A cloud ensemble model is used to simulate radiative–convective equilibrium and to analyze the entropy budget and kinetic energy dissipation. The model has been developed by Lipps and Hemler (1982, 1986, 1988) and is used in a version similar to the one used by Held et al. (1993), but with higher horizontal and vertical resolution. Model dynamics is elastic and allows the zonal-mean state of the system to evolve freely in response to convection, and includes a semi-implicit scheme for vertically propagating sound waves. It incorporates a bulk microphysics and separates water vapor, cloud water, rain, and snow. Surface sensible and latent heat fluxes are obtained from a bulk parameterization assuming an ocean surface at a constant temperature of 298 K, with the drag coefficient based on Monin–Obukhov similarity (Garratt 1992).

For the experiments described hereafter, the radiative transfer has been replaced by a Newtonian cooling, relaxing the atmosphere to a uniform temperature of 200 K over a timescale of 40 days. This provides a simple way to produce radiative cooling rates of the right magnitude while letting the tropopause level be determined by the dynamics alone. A two-dimensional, horizontally periodic domain is represented by a 320 × 78 grid. Horizontal resolution is 2 km. Vertical resolution varies from 50 m near the surface to 500 m at higher levels. The upper boundary is at height *z* = 32 km. A mean zonal wind profile is imposed with *u**z*) = *ω* min(*z,* *z*_{c}) with *ω* = 10^{−3} s^{−1} and *z*_{c} = 5 km. This is necessary in two-dimensional simulations to avoid a quasi-biennial oscillation–like behavior due to the absorption of gravity waves in the stratosphere as discussed in Held et al. (1993). A sponge-layer is present in the top 10 km of the model to dissipate the gravity waves before they are reflected at the upper boundary.
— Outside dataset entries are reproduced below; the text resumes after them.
import Literature.AlgebraicGeometry.Frobenioids.BirationalizationFunctor
import Literature.AlgebraicGeometry.Frobenioids.BiratLocalizationUniversal
import Literature.AlgebraicGeometry.Frobenioids.BiratSubfunctor
import Literature.AlgebraicGeometry.Frobenioids.CoAngular
import Literature.AlgebraicGeometry.Frobenioids.DivisorMonoidCategoryTheoreticityDefs
import Literature.AlgebraicGeometry.Frobenioids.PreFrobenioidDataOfFunctor
import HarnessLib

/-!
# Frobenioids I, Prop. 4.4: the birationalization as a `PreFrobenioidData.BiratData`; (i), (ii) hold

Mochizuki, *The geometry of Frobenioids I*, Kyushu J. Math. **62** (2008), Prop. 4.4 (i)–(iii)
pp. 82–83 [cite: MochizukiFrdI2008, Prop. 4.4 p.82]. The INTERFACE `PreFrobenioidData.BiratData`
(`DivisorMonoidCategoryTheoreticityDefs.lean`, seat abc-iut-L1-t3; over which Prop. 4.4 (i)–(iv),
Def. 4.5 and §5 are typed) is INSTANTIATED for `PreFrobenioidData.ofFunctor Φ F`, `F : C ⥤ F_Φ` a
Frobenioid, by THE birationalization (seat abc-iut-L6-t8): `C^birat = Birat F hF hsq`,
`C → C^birat = toBirat F hF hsq` (`BirationalizationCategory.lean`), operations over `0_D` through
`C^birat → F_{Φ^gp} → F_{0_D}` (`Birat.toElemZero`, `BirationalizationFunctor.lean`), the rational
function monoid `Φ^birat := biratSubgroup F` (seat abc-iut-L1-t5, RULING C5′), and the divisor
homomorphism `O^×(A^birat) → Φ^gp(Base A)`, `u ↦ Div(u)` read in `F_{Φ^gp}` (`biratDivHom`), whose
values lie in `Φ^birat(Base A)` because a unit of `A^birat` is a class `[(α, φ')]` with `φ'` a
PRE-STEP base-equivalent to the co-angular pre-step `α` (`biratDivHom_mem`, the germ of
`BiratSubfunctor.lean`). RESULT (RULING C5‴ (c), seat abc-iut-L6-t6): `biratData hF hsq`, and
**Prop. 4.4 (i), (ii) AS TYPED over the interface HOLD for it** (`prop44i_biratData`,
`prop44ii_biratData`). The hypothesis `hsq : HasBiratSquares F` is discharged for every Frobenioid by
`hasBiratSquares_of_isFrobenioid` (`BiratLocalization.lean`).
-/

namespace Literature.AlgebraicGeometry.Frobenioids

open CategoryTheory Opposite

namespace PreFrobenioid

universe w v v' u u'

variable {D : Type u} [Category.{v} D] {Φ : Dᵒᵖ ⥤ CommMonCat.{w}}
  {C : Type u'} [Category.{v'} C] {F : C ⥤ ElemFrobenioid Φ}
  (hF : IsFrobenioid F) (hsq : HasBiratSquares F)

/-! ### The operations of `C^birat` over `0_D` -/

/-- The pre-Frobenioid operations of `C^birat` over `D` with the ZERO divisor monoid: those of the
functor `C^birat → F_{0_D}` ([FrdI] Prop. 4.4 (ii) "the Frobenioid structure determined by
`C^birat → F_{0_D}`"). [cite: MochizukiFrdI2008, Prop. 4.4 (ii) p.83] -/
noncomputable abbrev biratOps : PreFrobenioidData.{w} (Birat F hF hsq) D :=
  PreFrobenioidData.ofFunctor (zeroMonoid D) (Birat.toElemZero hF hsq)

/-- The divisor monoid of `C^birat → F_{0_D}` is `0_D`. [cite: MochizukiFrdI2008, Prop. 4.4 (ii) p.83] -/
theorem biratOps_mon_eq_one (X : D) (x : (biratOps hF hsq).Mon X) : x = 1 := rfl

variable {hF hsq}

/-- `Base(-)` of `C^birat → F_{0_D}` on the image of `φ ∈ Hom_C(A, B)` is `Base(φ)`.
[cite: MochizukiFrdI2008, Prop. 4.4 (i) p.83] -/
theorem biratOps_base_map_toBirat {A B : C} (φ : A ⟶ B) :
    (biratOps hF hsq).base.map ((toBirat F hF hsq).map φ) = Base F φ := by
  change ElemFrobenioid.Base ((ElemFrobenioid.mapNatTrans (toZeroMonoid (monoidGp Φ))).map
    ((toBirat F hF hsq ⋙ Birat.toElemGp hF hsq).map φ)) = Base F φ
  rw [toBirat_comp_toElemGp_map hF hsq φ]
  rfl

/-- `deg_Fr(-)` of `C^birat → F_{0_D}` on the image of `φ` is `deg_Fr(φ)` (Prop. 4.4 (i): `C → C^birat`
preserves Frobenius degrees). [cite: MochizukiFrdI2008, Prop. 4.4 (i) p.83] -/
theorem biratOps_degFr_toBirat {A B : C} (φ : A ⟶ B) :
    (biratOps hF hsq).degFr ((toBirat F hF hsq).map φ) = degFr F φ := by
  change ElemFrobenioid.degFr ((ElemFrobenioid.mapNatTrans (toZeroMonoid (monoidGp Φ))).map
    ((toBirat F hF hsq ⋙ Birat.toElemGp hF hsq).map φ)) = degFr F φ
  rw [toBirat_comp_toElemGp_map hF hsq φ]
  rfl

/-- `Base(-)` of `C^birat → F_{0_D}` on a class of fractions `[(α, φ')]` is `Base(α)⁻¹ ≫ Base(φ')`.
[cite: MochizukiFrdI2008, Prop. 4.4 (i) p.84] -/
theorem biratOps_base_map_homMk {X Y : Birat F hF hsq} (f : BiratFrac F X.out Y.out) :
    (biratOps hF hsq).base.map (Birat.homMk f) = BiratFrac.base f := rfl

/-- `deg_Fr(-)` of `C^birat → F_{0_D}` on `[(α, φ')]` is `deg_Fr(φ')`. [cite: MochizukiFrdI2008, Prop. 4.4 (i) p.84] -/
theorem biratOps_degFr_homMk {X Y : Birat F hF hsq} (f : BiratFrac F X.out Y.out) :
    (biratOps hF hsq).degFr (Birat.homMk f) = BiratFrac.deg f := rfl

/-- `C → C^birat → D` is `Base(-)` on the nose. [cite: MochizukiFrdI2008, Prop. 4.4 (i) p.83] -/
theorem toBirat_comp_biratOps_base :
    toBirat F hF hsq ⋙ (biratOps hF hsq).base = (PreFrobenioidData.ofFunctor Φ F).base :=
  CategoryTheory.Functor.hext (fun _ => rfl) (fun _ _ φ => heq_of_eq (biratOps_base_map_toBirat φ))

variable (hF hsq) in
/-- `C → C^birat` lies over `D`: `toBirat ⋙ Base ≅ Base`. [cite: MochizukiFrdI2008, Prop. 4.4 (i) p.83] -/
noncomputable def biratOverBase :
    toBirat F hF hsq ⋙ (biratOps hF hsq).base ≅ (PreFrobenioidData.ofFunctor Φ F).base :=
  eqToIso toBirat_comp_biratOps_base

/-! ### The divisor homomorphism `O^×(A^birat) → Φ^gp(Base A)` and its values -/

/-- A unit `u ∈ O^×(A^birat)` (base-identity linear automorphism for `C^birat → F_{0_D}`), written as a
class `[(α, φ')]`, has `Base(φ') = Base(α)` and `deg_Fr(φ') = 1`; in particular `φ'` is a pre-step
base-equivalent to `α`. [cite: MochizukiFrdI2008, Prop. 4.4 (iii) p.84] -/
theorem isPreStep_num_of_mem_unitsSubgroup {A : C}
    (u : (biratOps hF hsq).unitsSubgroup ((toBirat F hF hsq).obj A))
    (f : BiratFrac F A A) (hf : Birat.homMk f = u.1.hom) :
    IsPreStep F f.num ∧ BaseEquivalent F f.den f.num := by
  obtain ⟨hb, hl⟩ := u.2
  haveI : IsIso (Base F f.den) := f.den_mem.2.2
  have hbase : Base F f.num = Base F f.den := by
    have h : (biratOps hF hsq).base.map (Birat.homMk f) = 𝟙 _ := by rw [hf]; exact hb
    rw [biratOps_base_map_homMk] at h
    have h' : inv (Base F f.den) ≫ Base F f.num = 𝟙 (baseObj F A) := h
    rw [IsIso.inv_comp_eq, Category.comp_id] at h'
    exact h'
  have hdeg : degFr F f.num = 1 := by
    have h : (biratOps hF hsq).degFr (Birat.homMk f) = 1 := by rw [hf]; exact hl
    rwa [biratOps_degFr_homMk] at h
  refine ⟨⟨hdeg, ?_⟩, hbase.symm⟩
  change IsIso (Base F f.num); rw [hbase]; infer_instance

/-- For a fraction `(α, φ')` with `φ'` a pre-step base-equivalent to `α`, the `Φ^gp`-divisor
`Φ(α)⁻¹{Div φ' − Div α}` is the INVERSE of the birational germ of the pair `(α, φ')`
(`BiratSubfunctor.lean`), hence lies in `Φ^birat(Base A)`. [cite: MochizukiFrdI2008, Prop. 4.4 (iii) p.83] -/
theorem divGp_mem_biratSubgroup {A : C} (f : BiratFrac F A A) (hnum : IsPreStep F f.num)
    (hb : BaseEquivalent F f.den f.num) :
    BiratFrac.divGp f ∈ biratSubgroup F (baseObj F A) := by
  haveI : IsIso (Base F f.den) := f.den_mem.2.2
  haveI : IsIso (Base F f.num) := hnum.2
  have hdeg : (BiratFrac.deg f : ℕ) = 1 := by
    change (degFr F f.num : ℕ) = 1; rw [hnum.1]; rfl
  have key : BiratFrac.divGp f =
      (Algebra.GrothendieckGroup.of (invDiv F f.den f.den_mem.2.2) /
        Algebra.GrothendieckGroup.of (invDiv F f.num hnum.2))⁻¹ := by
    rw [inv_div, BiratFrac.divGp, hdeg, pow_one, map_div, pullGp_of', pullGp_of']
    congr 2
    · change pull Φ (inv (Base F f.den)) (Div F f.num) = pull Φ (inv (Base F f.num)) (Div F f.num)
      congr 2
      exact IsIso.inv_eq_inv.mpr hb
  rw [key]
  exact Subgroup.inv_mem _ (div_invDiv_mem_biratSubfunctor F f.den f.num f.den_mem hnum hb)

variable (hF hsq) in
/-- **The divisor homomorphism `O^×(A^birat) → Φ(Base A)^gp`** of [FrdI] Prop. 4.4 (iii): the divisor
of a unit read through `C^birat → F_{Φ^gp}`. (It is a homomorphism because units are base-identity
and linear: `Div(v ≫ u) = Div(u) · Div(v)`.) [cite: MochizukiFrdI2008, Prop. 4.4 (iii) p.83] -/
noncomputable def biratDivHom (A : C) :
    (biratOps hF hsq).unitsSubgroup ((toBirat F hF hsq).obj A) →*
      Algebra.GrothendieckGroup (Φ.obj (op (baseObj F A))) where
  toFun u := ElemFrobenioid.Div ((Birat.toElemGp hF hsq).map u.1.hom)
  map_one' := by
    change ElemFrobenioid.Div ((Birat.toElemGp hF hsq).map (𝟙 _)) = 1
    rw [(Birat.toElemGp hF hsq).map_id]; rfl
  map_mul' u v := by
    obtain ⟨hbv, -⟩ := v.2
    obtain ⟨-, hlu⟩ := u.2
    have hbv' : ElemFrobenioid.Base ((Birat.toElemGp hF hsq).map v.1.hom) = 𝟙 _ := hbv
    have hlu' : ElemFrobenioid.degFr ((Birat.toElemGp hF hsq).map u.1.hom) = 1 := hlu
    change ElemFrobenioid.Div ((Birat.toElemGp hF hsq).map (v.1.hom ≫ u.1.hom)) = _
    rw [Functor.map_comp, ElemFrobenioid.div_comp, hbv', hlu', pull_id, PNat.one_coe, pow_one]
    rfl

/-- `biratDivHom` on a unit written as a class of fractions is the `Φ^gp`-divisor of the fraction.
[cite: MochizukiFrdI2008, Prop. 4.4 (iii) p.84] -/
theorem biratDivHom_apply_of_eq {A : C} (u : (biratOps hF hsq).unitsSubgroup ((toBirat F hF hsq).obj A))
    (f : BiratFrac F A A) (hf : Birat.homMk f = u.1.hom) :
    biratDivHom hF hsq A u = BiratFrac.divGp f := by
  change ElemFrobenioid.Div ((Birat.toElemGp hF hsq).map u.1.hom) = _
  rw [← hf]
  rfl

/-- **The divisor of a unit of `A^birat` lies in `Φ^birat(Base A)`** ([FrdI] Prop. 4.4 (iii): the image
of `O^×(A^birat) → Φ^gp` is the rational function monoid). [cite: MochizukiFrdI2008, Prop. 4.4 (iii) p.83] -/
theorem biratDivHom_mem {A : C} (u : (biratOps hF hsq).unitsSubgroup ((toBirat F hF hsq).obj A)) :
    biratDivHom hF hsq A u ∈ biratSubgroup F (baseObj F A) := by
  obtain ⟨f, hf⟩ := Birat.homMk_surjective u.1.hom
  obtain ⟨hnum, hb⟩ := isPreStep_num_of_mem_unitsSubgroup u f hf
  rw [biratDivHom_apply_of_eq u f hf]
  exact divGp_mem_biratSubgroup f hnum hb

/-! ### The `BiratData` instance and Prop. 4.4 (i), (ii) -/

variable (hF hsq) in
/-- **The birationalization as a `BiratData`** for `PreFrobenioidData.ofFunctor Φ F`.
[cite: MochizukiFrdI2008, Prop. 4.4 p.82] -/
noncomputable def biratData : (PreFrobenioidData.ofFunctor Φ F).BiratData where
  Birat := Birat F hF hsq
  toBirat := toBirat F hF hsq
  obj_surjective X := ⟨X.out, rfl⟩
  ops := biratOps hF hsq
  ops_mon_eq_one := biratOps_mon_eq_one hF hsq
  overBase := biratOverBase hF hsq
  phiBirat X := biratSubgroup F X
  divBirat A := biratDivHom hF hsq A
  divBirat_mem _ u := biratDivHom_mem u

/-- **[FrdI] Prop. 4.4 (i)** as typed over the interface (`Prop44i`) HOLDS for the birationalization:
`C → C^birat` lies over `D` and preserves Frobenius degrees. [cite: MochizukiFrdI2008, Prop. 4.4 (i) p.83] -/
theorem prop44i_biratData : PreFrobenioidData.Prop44i (biratData hF hsq) :=
  ⟨⟨biratOverBase hF hsq⟩, fun _ _ φ => biratOps_degFr_toBirat φ⟩

/-- **[FrdI] Prop. 4.4 (ii)** as typed over the interface (`Prop44ii`) HOLDS for the birationalization
of a Frobenioid: group-like type, `C → C^birat` faithful, and a base-identity linear endomorphism of
`A` (co-angular by Def. 1.3 (iii)(b), hence a co-angular pre-step) becomes a base-identity linear
ISOMORPHISM of `A^birat`. [cite: MochizukiFrdI2008, Prop. 4.4 (ii) p.83] -/
theorem prop44ii_biratData : PreFrobenioidData.Prop44ii (biratData hF hsq) := by
  refine ⟨⟨fun _ _ => rfl⟩, toBirat_faithful hF hsq, fun A α hα => ?_⟩
  obtain ⟨hb, hl⟩ := hα
  have hb' : Base F (show A ⟶ A from α) = 𝟙 _ := hb
  have hl' : degFr F (show A ⟶ A from α) = 1 := hl
  have hpre : IsCoAngularPreStep F (show A ⟶ A from α) :=
    ⟨isCoAngular_endo F hF _, hl', by change IsIso (Base F (show A ⟶ A from α)); rw [hb']; infer_instance⟩
  refine ⟨toBirat_inverts hF hsq _ hpre, ?_, ?_⟩
  · change (biratOps hF hsq).base.map ((toBirat F hF hsq).map (show A ⟶ A from α)) = 𝟙 _
    rw [biratOps_base_map_toBirat, hb']
    rfl
  · change (biratOps hF hsq).degFr ((toBirat F hF hsq).map (show A ⟶ A from α)) = 1
    rw [biratOps_degFr_toBirat, hl']

end PreFrobenioid

end Literature.AlgebraicGeometry.Frobenioids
This model differs from that used by PBH in that it is two-dimensional, in that the explicit radiative transfer has been replaced by Newtonian cooling, and in that it uses Monin–Obukhov drag coefficients.

We analyze here two experiments: 1) dry convection, in the absence of water, and 2) moist convection, which includes the full microphysical parameterization of the model. The atmosphere reaches statistical equilibrium in less than 20 days in the dry case, and 40–60 days in the moist case. In the dry experiment, the Newtonian cooling is unchanged. This is not meant as a realistic model of dry radiative–convective equilibrium, but as a way of generating a model with a simpler entropy budget.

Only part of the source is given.